So now…take it away, Dad. (Just a reminder for those of you new to Wing’s World, or Peter Klopfer: the man is a walking thesaurus.) 

14 December

We’re now settled in a small, airy cell, next door to Meg (Meg Gould, a Phd student from P.’s lab, who is here for a year). The housing conditions are simple, but clean and adequate, along with decent quarters for scientific work, including air conditioning. There are 18 scientists and technicians (including a couple of meteorologists) aboard, along with about two dozen Seychellois laborers and their families.  Half of the scientific staff are at the two field camps on the far side of the atoll, sites that are difficult to reach because of the high tides and reefs, so travel from one side to the other is only possible at intervals of several days and at particular times. The Seychellois have their own village a few hundred meters distant from the main station, which includes several small wooden buildings, principally a dining and assembly hall and the laboratory building. Usually the techs are in the majority, a situation which, with our arrival, has now been changed.  Meg is hoping that table-talk will now revolve about topics other than auto races. 🙂

The birds here are incredibly tame, and several species have become flightless. Of the three dozen or so endemic species, we’ve already, in our first few hours, encountered about a third, including a kestrel nesting by the door to our room, coucals, drongos, fodys and sunbirds. Avian photography could not be easier: the birds all but pose for their pictures.

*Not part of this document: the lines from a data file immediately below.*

import Summits.AtomisticToContinuum.FouriersLaw.Theorems.EmbeddedDrudeMourreDrudeDissolutionStubPencilDerivationAlgebra
import Summits.AtomisticToContinuum.FouriersLaw.Theorems.EmbeddedDrudeMourreDrudeDissolutionStubPencilDerivationCore
import Summits.AtomisticToContinuum.FouriersLaw.Theorems.EmbeddedDrudeMourreDrudeDissolutionStubPencilDerivationDomain
import HarnessLib

/-!
# Stub C `stub_pencilDerivation` of line `gram-pencil-harmonic-chaos`
(crux `EmbeddedDrudeMourre.DrudeDissolution`, item stmt-AtomisticToContinuum-12593; `--supports` file
proving the registered stub C verbatim, closes nothing)

WHAT. (i) The Liouville operator `liouvilleZ (pinnedChain ω₂ lam β γ)` maps the algebra `𝒫` of local
polynomials into itself; (ii) for every zero-wavenumber datum `Z` of `pinnedChain ω₂ lam β 1` as delivered
by stub F (DLR state at `T = 1`, dynamics the identity off `bmGood = D.carrier`, strongly continuous Koopman
group, observables = flow-orbit of `𝒫`): (ii-a) `t ↦ U_t [u]` has derivative `[liouvilleZ P u]` at `0` in
`ℋ₀(Z.μ)` for every `u ∈ 𝒫` — Doyon's generator is the class map of `liouvilleZ` on polynomial classes —
and (ii-b) the span of the local classes `[w]`, `w ∈ Z.localObs`, is a core of the generator.

HOW. Assembly of the landed sub-goals: `stub_pencilDerivation_algebra` (i; `MvPolynomial` calculus),
`stub_pencilDerivation_domain` ((ii-a), unconditionally: Følner representation of the `ℋ₀` norm +
finite-volume time averages + stationarity + dominated convergence — no uniform-in-time clustering is
needed) and `stub_pencilDerivation_core` ((ii-a) ⇒ (ii-b), Engel–Nagel's core lemma for the Stone
generator). The hypotheses `0 < ω₂`, `0 ≤ lam`, `0 ≤ β` and the Gibbs property of `Z.μ` are not used.
-/

noncomputable section

open MeasureTheory Filter Set Function Topology
open scoped InnerProductSpace ENNReal
open Literature.MathematicalPhysics.KineticTheory
open Literature.MathematicalPhysics.KineticTheory.HeatConduction
open Literature.MathematicalPhysics.KineticTheory.PhononBoltzmann

namespace Summit.AtomisticToContinuum.FouriersLaw.Theorems.DrudeDissolution.GramPencilHarmonicChaos

/-- **STUB C** (`stub_pencilDerivation`): `liouvilleZ` maps local polynomials to local polynomials, is
the Koopman generator on their classes, and the local classes form a core.
[cite: Doyon2022, §4.2 eqs. (4.9)–(4.10), Thm 4.11] [cite: EngelNagel2000, Ch. II Prop. 1.7] -/
theorem stub_pencilDerivation : (∀ ω₂ lam β γ : ℝ, ∀ u ∈ Algebra.adjoin ℝ (Set.range fun xc : ℤ × Bool => fun σ : ChainConfig => if xc.2 then (σ xc.1).2 else (σ xc.1).1), liouvilleZ (pinnedChain ω₂ lam β γ) u ∈ Algebra.adjoin ℝ (Set.range fun xc : ℤ × Bool => fun σ : ChainConfig => if xc.2 then (σ xc.1).2 else (σ xc.1).1)) ∧ ∀ ω₂ lam β : ℝ, 0 < ω₂ → 0 ≤ lam → 0 ≤ β → ∀ (D : InfiniteChainDynamics (pinnedChain ω₂ lam β 1)) (Z : ZeroWavenumberData (pinnedChain ω₂ lam β 1) D), (pinnedChain ω₂ lam β 1).IsChainGibbsMeasure 1 Z.μ → D.carrier = (pinnedChain ω₂ lam β 1).bmGood → (∀ (t : ℝ) (σ : ChainConfig), σ ∉ (pinnedChain ω₂ lam β 1).bmGood → D.flow t σ = σ) → Z.toFluctuationDynamics.IsStronglyContinuous → Z.localObs = Submodule.span ℝ {w : ChainConfig → ℝ | ∃ u ∈ Algebra.adjoin ℝ (Set.range fun xc : ℤ × Bool => fun σ : ChainConfig => if xc.2 then (σ xc.1).2 else (σ xc.1).1), ∃ s : ℝ, w = u ∘ D.flow s} → (∀ u ∈ Algebra.adjoin ℝ (Set.range fun xc : ℤ × Bool => fun σ : ChainConfig => if xc.2 then (σ xc.1).2 else (σ xc.1).1), HasDerivAt (fun t : ℝ => (Z.koopman t (Z.fluct u) : ZeroWavenumberSpace Z)) (Z.fluct (liouvilleZ (pinnedChain ω₂ lam β 1) u)) 0) ∧ Z.generator.HasCore (Submodule.span ℝ {ψ : ZeroWavenumberSpace Z | ∃ w ∈ Z.localObs, ψ = Z.fluct w}) := by
  refine ⟨stub_pencilDerivation_algebra, ?_⟩
  intro ω₂ lam β _ _ _ D Z _ hcar hoff hU hloc
  have hgen := stub_pencilDerivation_domain ω₂ lam β 1 D Z hcar hoff hU hloc
  exact ⟨hgen, stub_pencilDerivation_core ω₂ lam β D Z hcar hoff hU hloc hgen⟩

end Summit.AtomisticToContinuum.FouriersLaw.Theorems.DrudeDissolution.GramPencilHarmonicChaos

end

Or let you grab them to take their picture!

As to our plans for the days to follow: we will leave tomorrow to Middle Island for a week or two of goat tracking, hoping to return to Main Camp for Christmas. At this time, tides don’t allow us to simply cross the lagoon, so we will need to use a large dinghy with outboard motor, pass seaward of the reef that surrounds the atoll, and hope for calm seas during the several hour trip to the far side of Aldabra.  After Christmas, we’ll head for another of Meg’s sites, on South Island.

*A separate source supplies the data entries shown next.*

/-- **The block of a slice is the convolution with the blocked kernel**: for bounded measurable
fields `a`, `b` and `σ > 0`,
`Δ̇_j (w ↦ ∫ K(σ, w-y)[a(y), b(y)] dy)(x) = ∫ Δ̇_j K(σ,·)[a(y), b(y)](x - y) dy`
(Fubini on `E × E`: the integrand `K_j(x-v) K(σ, v-y)[a(y), b(y)]` is dominated by
`‖a‖_∞‖b‖_∞ |K_j(x-v)| C(σ+‖v-y‖²)^{-(d+1)/2}`, integrable by Tonelli). [folklore] -/
theorem blockFn_oseenSlice_apply (j : ℤ) {σ : ℝ} (hσ : 0 < σ) {a b : E → E}
    (ha : AEStronglyMeasurable a volume) (hb : AEStronglyMeasurable b volume) {Ma Mb : ℝ}
    (hMa : ∀ y, ‖a y‖ ≤ Ma) (hMb : ∀ y, ‖b y‖ ≤ Mb) (x : E) :
    blockFn j (fun w => ∫ y, oseenKernel σ (w - y) (a y) (b y)) x =
      ∫ y, blockFn j (fun w => oseenKernel σ w (a y) (b y)) (x - y) := by
  set d : ℝ := (Module.finrank ℝ E : ℝ) with hd
  obtain ⟨CK, hCK, hK⟩ := exists_norm_oseenKernel_le (E := E)
  have hMa0 : 0 ≤ Ma := (norm_nonneg _).trans (hMa x)
  have hMb0 : 0 ≤ Mb := (norm_nonneg _).trans (hMb x)
  -- the integrand on `E × E` (variables `(v, y)`)
  set F : E → E → E := fun v y => blockKernel E j (x - v) • oseenKernel σ (v - y) (a y) (b y) with hF
  -- ### measurability
  have hFm : AEStronglyMeasurable (uncurry F) ((volume : Measure E).prod volume) := by
    have h1 : AEStronglyMeasurable (fun q : E × E => blockKernel E j (x - q.1))
        ((volume : Measure E).prod volume) :=
      ((FunctionSpaces.continuous_blockKernel j).comp (continuous_const.sub continuous_fst)).aestronglyMeasurable
    have h2 : AEMeasurable (fun q : E × E => oseenKernel σ (q.1 - q.2) (a q.2) (b q.2))
        ((volume : Measure E).prod volume) :=
      AEMeasurable.oseenKernel_comp aemeasurable_const (measurable_fst.sub measurable_snd).aemeasurable
        ha.aemeasurable.comp_snd hb.aemeasurable.comp_snd
    exact h1.smul h2.aestronglyMeasurable
  -- ### domination by an integrable product kernel
  set g : E → ℝ := fun z => CK * Ma * Mb * (σ + ‖z‖ ^ 2) ^ (-((d + 1) / 2)) with hg
  have hg0 : ∀ z, 0 ≤ g z := fun z => by simp only [hg]; positivity
  have hgc : Continuous g := by
    have hc : Continuous fun z : E => σ + ‖z‖ ^ 2 := by fun_prop
    exact continuous_const.mul (hc.rpow_const fun z => Or.inl (by positivity : σ + ‖z‖ ^ 2 ≠ 0))
  have he : d < 2 * ((d + 1) / 2) := by linarith
  have hgi : Integrable g := (integrable_add_norm_sq_rpow_neg (E := E) he hσ).const_mul _
  have hdom : ∀ q : E × E, ‖uncurry F q‖ ≤ ‖blockKernel E j (x - q.1)‖ * g (q.1 - q.2) := by
    rintro ⟨v, y⟩
    simp only [uncurry_apply_pair, hF, hg, norm_smul]
    refine mul_le_mul_of_nonneg_left ?_ (norm_nonneg _)
    calc ‖oseenKernel σ (v - y) (a y) (b y)‖
        ≤ CK * (σ + ‖v - y‖ ^ 2) ^ (-((d + 1) / 2)) * ‖a y‖ * ‖b y‖ := hK hσ (v - y) (a y) (b y)
      _ ≤ CK * (σ + ‖v - y‖ ^ 2) ^ (-((d + 1) / 2)) * Ma * Mb := by
          have hw0 : 0 ≤ CK * (σ + ‖v - y‖ ^ 2) ^ (-((d + 1) / 2)) :=
            mul_nonneg hCK.le (Real.rpow_nonneg (by positivity) _)
          have h1 : CK * (σ + ‖v - y‖ ^ 2) ^ (-((d + 1) / 2)) * ‖a y‖ ≤
              CK * (σ + ‖v - y‖ ^ 2) ^ (-((d + 1) / 2)) * Ma := mul_le_mul_of_nonneg_left (hMa y) hw0
          calc CK * (σ + ‖v - y‖ ^ 2) ^ (-((d + 1) / 2)) * ‖a y‖ * ‖b y‖
              ≤ CK * (σ + ‖v - y‖ ^ 2) ^ (-((d + 1) / 2)) * Ma * ‖b y‖ :=
                mul_le_mul_of_nonneg_right h1 (norm_nonneg _)
            _ ≤ CK * (σ + ‖v - y‖ ^ 2) ^ (-((d + 1) / 2)) * Ma * Mb :=
                mul_le_mul_of_nonneg_left (hMb y) (mul_nonneg hw0 hMa0)
      _ = CK * Ma * Mb * (σ + ‖v - y‖ ^ 2) ^ (-((d + 1) / 2)) := by ring
  have hFint : Integrable (uncurry F) ((volume : Measure E).prod volume) :=
    (integrable_blockKernel_mul_comp_sub j x hgi hgc hg0).mono' hFm (Eventually.of_forall hdom)
  -- ### Fubini
  calc blockFn j (fun w => ∫ y, oseenKernel σ (w - y) (a y) (b y)) x
      = ∫ v, ∫ y, F v y := by
        rw [blockFn_apply_sub]
        refine integral_congr_ae (Eventually.of_forall fun v => ?_)
        simp only [hF]
        rw [integral_smul]
    _ = ∫ y, ∫ v, F v y := integral_integral_swap hFint
    _ = ∫ y, blockFn j (fun w => oseenKernel σ w (a y) (b y)) (x - y) := by
        refine integral_congr_ae (Eventually.of_forall fun y => ?_)
        simp only [hF]
        rw [blockFn_apply_sub]
        have h := integral_sub_right_eq_self (μ := (volume : Measure E))
          (fun w => blockKernel E j (x - y - w) • oseenKernel σ w (a y) (b y)) y
        rw [← h]
        refine integral_congr_ae (Eventually.of_forall fun v => ?_)
        simp only [sub_sub_sub_cancel_right]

The main problem everywhere on Aldabra is water shortage. There is a solar still at the Main Station, but it has not been functioning for some reason, and the rain catchments are empty: lots of rain all around the atoll, but none on shore. Bathing must be done in the sea, for which we’ve been issued saltwater soap, and hydration depends largely on beer.  Since the staff here are largely Scots, there is fortunately no shortage of beer and other spirits (and, as we noted when the supplies were unloaded, alcohol comprised almost half the cargo).  The problem is serious, however, as there is absolutely no alternative water supply.

When he gets going on the physical description, however, my dad loses the scientific tone and waxes downright poetic:

Apart from a lack of water, this place appears to us to be a replica of Eden. After unpacking, we jogged a kilometer or so down the pebble strewn beach from Main Station, where we found a 20 meter swath of pure white sand, while the tide was out. It was slow going in the soft, deep sand, but we persevered to the end of the strand where the beach gave way to a 2 meter high coral cliff that had been undercut by wave action and whose face, at low tide, was full of small caves filled with marine creatures. From there seaward, to a fringing reef, was a shallow lagoon, less than a meter deep, crystal clear, except when an occasional wave breasted the reef and broke onto it.  We stripped off our clothes and sported about like a pair of porpoises in the warm (30C) water, savoring the white sand, black coral cliffs and, all around us, tiny fish, some transparent, others brightly hued.  We did have to keep a sharp lookout for the moray eels, which abound, for though we’d been told that they were not dangerous their appearance and behavior seem to say otherwise. Overhead, a frigate bird attacked a booby, while a group of pied crows chorused from behind the coral cliff.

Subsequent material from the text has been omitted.